America Needs Workers and Immigration Reform Could Provide Needed Employees
Every Day Employers Are Pleading for Workers, and if Congress Addressed Immigration Responsibly, Employee Candidates Could be Available
Every day we see signs where employers are pleading for employee candidates to appear for available jobs. Service industries have vast needs for employees. Restaurants close early or curtail operations on some days because they cannot obtain sufficient numbers of workers. Retail businesses have signs seeking worker candidates. Pharmacies are curtailing hours because they do not have enough pharmacists and technicians and some are creating long lines for their customers citing an absence of sufficient pharmacy workers. Signs abound everywhere seeking employees for the fast food industry with many advertising their latest hourly pay rates and some offering signing bonuses.
Economists and labor analysts wonder how to solve the deficit in available employees. They propose innovative ways to attract employees, but still the employees do not appear.
Congress tried to increase the Minimum Wage as a way to increase the available labor pool and to provide a living wage for entry level workers, but Senator Kyrsten Sinema sashayed her way to the floor of the Senate and gave it a thumbs down vote. She then did the same for the Democratic Party ostensibly to attract more Republican and Wall Street campaign contributions and do the bidding of the National Association of Home Builders to prevent ending carried interest tax policies.
But there is a way to address the labor shortage problem which has not abated even as Covid infections have become more normalized as available vaccines have demonstrated the ability to reduce the rate of new Covid infections.
The way to address the labor shortage is to reform our decrepit immigration laws and allow a greater flow of immigrants to enter the United States without flooding the borders with asylum seekers. But efforts at immigration reform have come to a complete halt as partisan sniping has taken the place of responsible legislating. Businesses have a need for more workers, but Congress is mired in partisan diatribes and positioning, so no immigration reform is even considered now.
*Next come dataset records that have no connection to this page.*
open CategoryTheory Opposite Function
open Literature.AlgebraicGeometry.Frobenioids Literature.AnabelianGeometry.SemiGraphs
open Literature.AlgebraicGeometry.Frobenioids.QuasiTemperoid Literature.NumberTheory.GaloisRepresentations
open Literature.AnabelianGeometry.AbsoluteAnabelian (IsTopologicallyFinitelyGenerated
  eq_bot_of_tfg_normal_of_isOpen_absoluteGaloisGroup_numberField)

/-! ### §1. KER-STABLE from a topologically finitely generated kernel — [AbsAnab] Thm 1.1.2, nothing else -/

section TfgKernel

variable (F : Type) [Field F] [NumberField F] (H : ProfiniteGrp.{0}) (ι : H →* GalFbar F) (hc : Continuous ι) (ho : IsOpenMap ι)

include hc ho in
/-- **KER-STABLE is AUTOMATIC for a topologically finitely generated kernel.**  For a continuous open `ι : H → G_F` (`H` profinite, `F` a
number field) with `Ker ι` topologically finitely generated, every topological automorphism `φ` of `H` maps `Ker ι` into `Ker ι`:
the subgroup `ι(φ(Ker ι)) ≤ G_F` is topologically finitely generated (a continuous image of `Ker ι`), closed (a continuous image of the
compact `Ker ι`), contained and normal in the OPEN subgroup `ι(H)` (image of the normal subgroup `φ(Ker ι)` under `ι : H ↠ ι(H)`), hence
TRIVIAL by [AbsAnab] Thm 1.1.2 in the open-subgroup form of [AbsTopI] Thm 1.7 (iii) (★ `eq_bot_of_tfg_normal_of_isOpen_absoluteGaloisGroup_numberField`).
No slimness, countability or Neukirch–Uchida is used. ([IUTchI] Cor 5.3 (i) p.144) [cite: MochizukiAbsAnab2004, Thm 1.1.2 p.6]
[cite: MochizukiAbsTopI2012, Thm 1.7 (iii) p.14] [claim: Mochizuki2012, status: disputed] -/
theorem kerStable_of_isTopologicallyFinitelyGenerated_ker (htfg : IsTopologicallyFinitelyGenerated ι.ker)
    (φ : H ≃ₜ* H) (h : H) (hh : ι h = 1) : ι (φ h) = 1 := by
  -- the composite `f = ι ∘ φ` and the image `N = f(Ker ι) ≤ G_F`
  let f : H →* GalFbar F := ι.comp φ.toMulEquiv.toMonoidHom
  have hf : Continuous f := hc.comp φ.continuous
  let N : Subgroup (Field.absoluteGaloisGroup F) := ι.ker.map f
  let U : Subgroup (Field.absoluteGaloisGroup F) := ι.range
  -- `U = ι(H)` is open
  have hUo : IsOpen (U : Set (Field.absoluteGaloisGroup F)) := by
    change IsOpen ((ι.range : Subgroup (GalFbar F)) : Set (GalFbar F))
    rw [MonoidHom.coe_range]
    exact ho.isOpen_range
  -- `N ≤ U`
  have hNU : N ≤ U := by
    rintro _ ⟨k, -, rfl⟩
    exact ⟨φ k, rfl⟩
  -- `N` is normal in `U`
  have hNn : (N.subgroupOf U).Normal := by
    refine ⟨fun n hn g => ?_⟩
    rw [Subgroup.mem_subgroupOf] at hn ⊢
    obtain ⟨k, hk, hkn⟩ := Subgroup.mem_map.mp hn
    obtain ⟨g', hg'⟩ := MonoidHom.mem_range.mp g.2
    refine Subgroup.mem_map.mpr ⟨φ.symm g' * k * (φ.symm g')⁻¹, ι.normal_ker.conj_mem k hk (φ.symm g'), ?_⟩
    have hfk : f k = n.1 := hkn
    have hfg : f (φ.symm g') = g.1 := by
      change ι (φ (φ.symm g')) = _
      rw [ContinuousMulEquiv.apply_symm_apply]
      exact hg'
    change f (φ.symm g' * k * (φ.symm g')⁻¹) = (g * n * g⁻¹).1
    rw [map_mul, map_mul, map_inv, hfk, hfg]
    rfl
  -- `N` is closed (a continuous image of the compact `Ker ι`)
  have hKc : IsClosed (ι.ker : Set H) := by
    change IsClosed ((ι : H → GalFbar F) ⁻¹' {1})
    exact isClosed_singleton.preimage hc
  have hNc : IsClosed (N : Set (Field.absoluteGaloisGroup F)) := by
    change IsClosed ((ι.ker.map f : Subgroup (GalFbar F)) : Set (GalFbar F))
    rw [Subgroup.coe_map]
    exact (hKc.isCompact.image hf).isClosed
  -- `N` is topologically finitely generated (a continuous image of `Ker ι`)
  have hNfg : IsTopologicallyFinitelyGenerated N := by
    change IsTopologicallyFinitelyGenerated (ι.ker.map f : Subgroup (GalFbar F))
    refine htfg.of_surjective ⟨f.subgroupMap ι.ker, ?_⟩ (f.subgroupMap_surjective ι.ker)
    exact (hf.comp continuous_subtype_val).subtype_mk _
  -- [AbsAnab] Thm 1.1.2 / [AbsTopI] Thm 1.7 (iii): `N = ⊥`
  have hbot : N = ⊥ := eq_bot_of_tfg_normal_of_isOpen_absoluteGaloisGroup_numberField F U N hUo hNU hNn hNc hNfg
  have hmem : f h ∈ N := Subgroup.mem_map.mpr ⟨h, (MonoidHom.mem_ker).mpr hh, rfl⟩
  rw [hbot] at hmem
  exact Subgroup.mem_bot.mp hmem

include hc ho in
/-- **Hence Neukirch–Uchida-compatibility of `ι` for a tfg kernel** (★ `nuCompatible_of_kerStable`): every topological automorphism `φ` of
`H` is conjugation through `ι` by a field automorphism `τ` of `F̄` — `ι(φ h) (τ x) = τ (ι(h) x)`. ([IUTchI] Cor 5.3 (i) p.144)
[cite: NeukirchSchmidtWingberg2008, Thm (12.2.1)] [cite: MochizukiAbsAnab2004, Thm 1.1.2 p.6] [claim: Mochizuki2012, status: disputed] -/
theorem nuCompatible_of_isTopologicallyFinitelyGenerated_ker (htfg : IsTopologicallyFinitelyGenerated ι.ker) (φ : H ≃ₜ* H) :
    ∃ τ : Fbar F ≃+* Fbar F, ∀ (h : H) (x : Fbar F), ι (φ h) (τ x) = τ (ι h x) :=
  nuCompatible_of_kerStable F H ι hc ho (kerStable_of_isTopologicallyFinitelyGenerated_ker F H ι hc ho htfg) φ

end TfgKernel

/-! ### §2. KNIT — `hlift⊚` and «⊚ bijective» at every (slim, Galois-countable) push carrier with tfg kernel: LAW ∅ · FACT ∅ -/

namespace GlobalFrobenioid

variable (F : Type) [Field F] [NumberField F]

/-- **`hlift⊚` at the push carrier of ANY continuous open `ι : H → G_F` with topologically finitely generated kernel** (`H` profinite,
Galois-countable), for EVERY record `†ℱ^⊛` of [IUTchI] Ex 5.1 (iii) over `ℬ(H)⁰ → ℬ(G_F)⁰`: every self-equivalence of `†𝒟^⊚ = ℬ(H)⁰` lifts
to `†ℱ^⊚` — §1 + ★ `liftsAll_fcircBase_arith_of_pushCarrier_of_kerStable`; LAW ∅ · FACT ∅.  OUR carrier and OUR lift route.
([IUTchI] Cor 5.3 (i) p.144) [cite: MochizukiAbsAnab2004, Thm 1.1.2 p.6] [cite: NeukirchSchmidtWingberg2008, Thm (12.2.1)]
[claim: Mochizuki2012, status: disputed] -/
theorem liftsAll_fcircBase_arith_of_pushCarrier_of_tfg_ker
    (H : ProfiniteGrp.{0}) [SecondCountableTopology H] (ι : H →* GalFbar F) (hc : Continuous ι) (ho : IsOpenMap ι)
    (htfg : IsTopologicallyFinitelyGenerated ι.ker)
    (𝓕 : GlobalFrobenioid (GlobalDivisorData.arith F) (BaseCat H)
      (baseToCoset H ⋙ CosetCat.push ι ho ⋙ cosetToBase (absGalGrp F))) :
    ∀ Θ : BaseCat H ≌ BaseCat H, ∃ Ψ : 𝓕.Fcirc ≌ 𝓕.Fcirc,
      Nonempty (CatIsomorphism.LiesUnder 𝓕.fcircBase 𝓕.fcircBase Ψ Θ) :=
  liftsAll_fcircBase_arith_of_pushCarrier_of_kerStable F H ι hc ho
    (kerStable_of_isTopologicallyFinitelyGenerated_ker F H ι hc ho htfg) 𝓕

end GlobalFrobenioid

section Knit

variable (F : Type) [Field F] [NumberField F]

/-- **[IUTchI] Cor 5.3 (i) «resp. `⊚`» («bijective») at the push carrier of ANY continuous open `ι : H → G_F` with topologically finitely
generated kernel** (`H` profinite, Galois-countable, slim), for EVERY record: LAW ∅ · FACT ∅ · SIDE {`hZ`, `Ker ι` tfg} — §1 + ★
`Cor53.fcirc_descendBijective_of_pushCarrier_of_kerStable`.  The print-shaped class: an arithmetic-fundamental-group-like `H ↠ G_K ≤ G_F` whose
geometric part is topologically finitely generated (cf. [AbsAnab] Lemma 1.1.4 (i)).  OUR carrier and OUR lift route. ([IUTchI] Cor 5.3 (i) p.144)
[cite: MochizukiAbsAnab2004, Thm 1.1.2 p.6] [cite: MochizukiFrdI2008, Prop. 1.6 p.27] [claim: Mochizuki2012, status: disputed] -/
theorem Cor53.fcirc_descendBijective_of_pushCarrier_of_tfg_ker
    (H : ProfiniteGrp.{0}) [SecondCountableTopology H] (ι : H →* GalFbar F) (hc : Continuous ι) (ho : IsOpenMap ι) (hZ : IsSlimGroup H)
    (htfg : IsTopologicallyFinitelyGenerated ι.ker)
    (𝓕 : GlobalFrobenioid (GlobalDivisorData.arith F) (BaseCat H)
      (baseToCoset H ⋙ CosetCat.push ι ho ⋙ cosetToBase (absGalGrp F))) :
    CatIsomorphism.DescendBijective 𝓕.fcircBase 𝓕.fcircBase
      (GlobalFrobenioid.hasUnder_and_underUnique_fcircBase_arith_baseCat 𝓕 𝓕 hZ hZ).1
      (GlobalFrobenioid.hasUnder_and_underUnique_fcircBase_arith_baseCat 𝓕 𝓕 hZ hZ).2 :=
  Cor53.fcirc_descendBijective_of_pushCarrier_of_kerStable F H ι hc ho hZ
    (kerStable_of_isTopologicallyFinitelyGenerated_ker F H ι hc ho htfg) 𝓕

end Knit

/-! ### §3. An INHABITED NON-INJECTIVE instance: `F̂₂ × G_F ↠ G_F` (kernel `F̂₂` tfg and infinite; carrier slim and Galois-countable) -/

section FreeTwoProd

variable (F : Type) [Field F] [NumberField F]

/-- `F̂₂ × G_F` is slim (★ `AbsTopIII.isSlimGroup_prod`; `F̂₂` slim ★ `isSlimGroup_profiniteCompletion_freeGroupTwo`, `G_F` slim ★
`isSlimGroup_absGalGrp`). ([IUTchI] Ex 5.1 (i) p.123) [cite: MochizukiSemiAnbd2006, Ex 3.10 p.44] [cite: MochizukiAbsAnab2004, Thm 1.1.1 (ii) p.6]
[claim: Mochizuki2012, status: disputed] -/
theorem isSlimGroup_freeProfiniteTwo_prod_absGalGrp :
    IsSlimGroup (ProfiniteGrp.of (profiniteCompletion (FreeGroup (Fin 2)) × absGalGrp F)) :=
  Literature.AnabelianGeometry.AbsoluteAnabelian.AbsTopIII.isSlimGroup_prod
    isSlimGroup_profiniteCompletion_freeGroupTwo (isSlimGroup_absGalGrp F)

/-- The kernel of `pr₂ : F̂₂ × G_F → G_F` is topologically finitely generated: it is the continuous homomorphic image `a ↦ (a, 1)` of `F̂₂`
(★ `isTopologicallyFinitelyGenerated_profiniteCompletion_freeGroupTwo`). ([IUTchI] Ex 5.1 (i) p.123) [cite: MochizukiSemiAnbd2006, Ex 3.10 p.44]
[cite: MochizukiAbsTopI2012, §0 p.8] [claim: Mochizuki2012, status: disputed] -/
theorem isTopologicallyFinitelyGenerated_ker_snd_freeProfiniteTwo_prod :
    IsTopologicallyFinitelyGenerated
      (MonoidHom.snd (profiniteCompletion (FreeGroup (Fin 2))) (absGalGrp F)).ker := by
  refine isTopologicallyFinitelyGenerated_profiniteCompletion_freeGroupTwo.of_surjective
    ⟨(MonoidHom.inl (profiniteCompletion (FreeGroup (Fin 2))) (absGalGrp F)).codRestrict
      (MonoidHom.snd (profiniteCompletion (FreeGroup (Fin 2))) (absGalGrp F)).ker (fun a => by
        rw [MonoidHom.mem_ker]; rfl), ?_⟩ ?_
  · exact (continuous_id.prodMk continuous_const).subtype_mk _
  · rintro ⟨⟨a, b⟩, hb⟩
    have hb1 : b = 1 := hb
    subst hb1
    exact ⟨a, rfl⟩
How do we the citizens break through the immigration reform morass and get the Congress to consider responsible immigration reform to help address the labor shortage that exists all across the United States? How do we get both Republicans and Democrats to make immigration reform a high priority instead of something to loathe as creating ammunition for campaign opponents?
It was not long ago that people like Senator Rubio supported compromise immigration reform, but then he switched in the face of opposition and withdrew his support for an immigration reform package that he helped write. Former president Trump played a major role in killing any immigration reform legislation. But now that he is captivated hiring lawyers for his numerous investigations, both criminal and civil, perhaps he will be sidetracked by efforts at self-preservation and will keep his anti-immigration reform rhetoric to a minimum to allow responsible immigration reform to be considered.
Worker candidates are waiting to gain entry to the U.S. to fill those many available positions. There are young people in Europe, Asia, and Latin America eager to gain lawful entry to the U.S. to apply for those employment positions which have gone wanting by a lack of applicants.
So with Trump sidelined by legal problems of his own creation, perhaps the time is now for Congress to consider serious immigration reform and allow increases in lawful immigration when employers are often desperate to hire workers.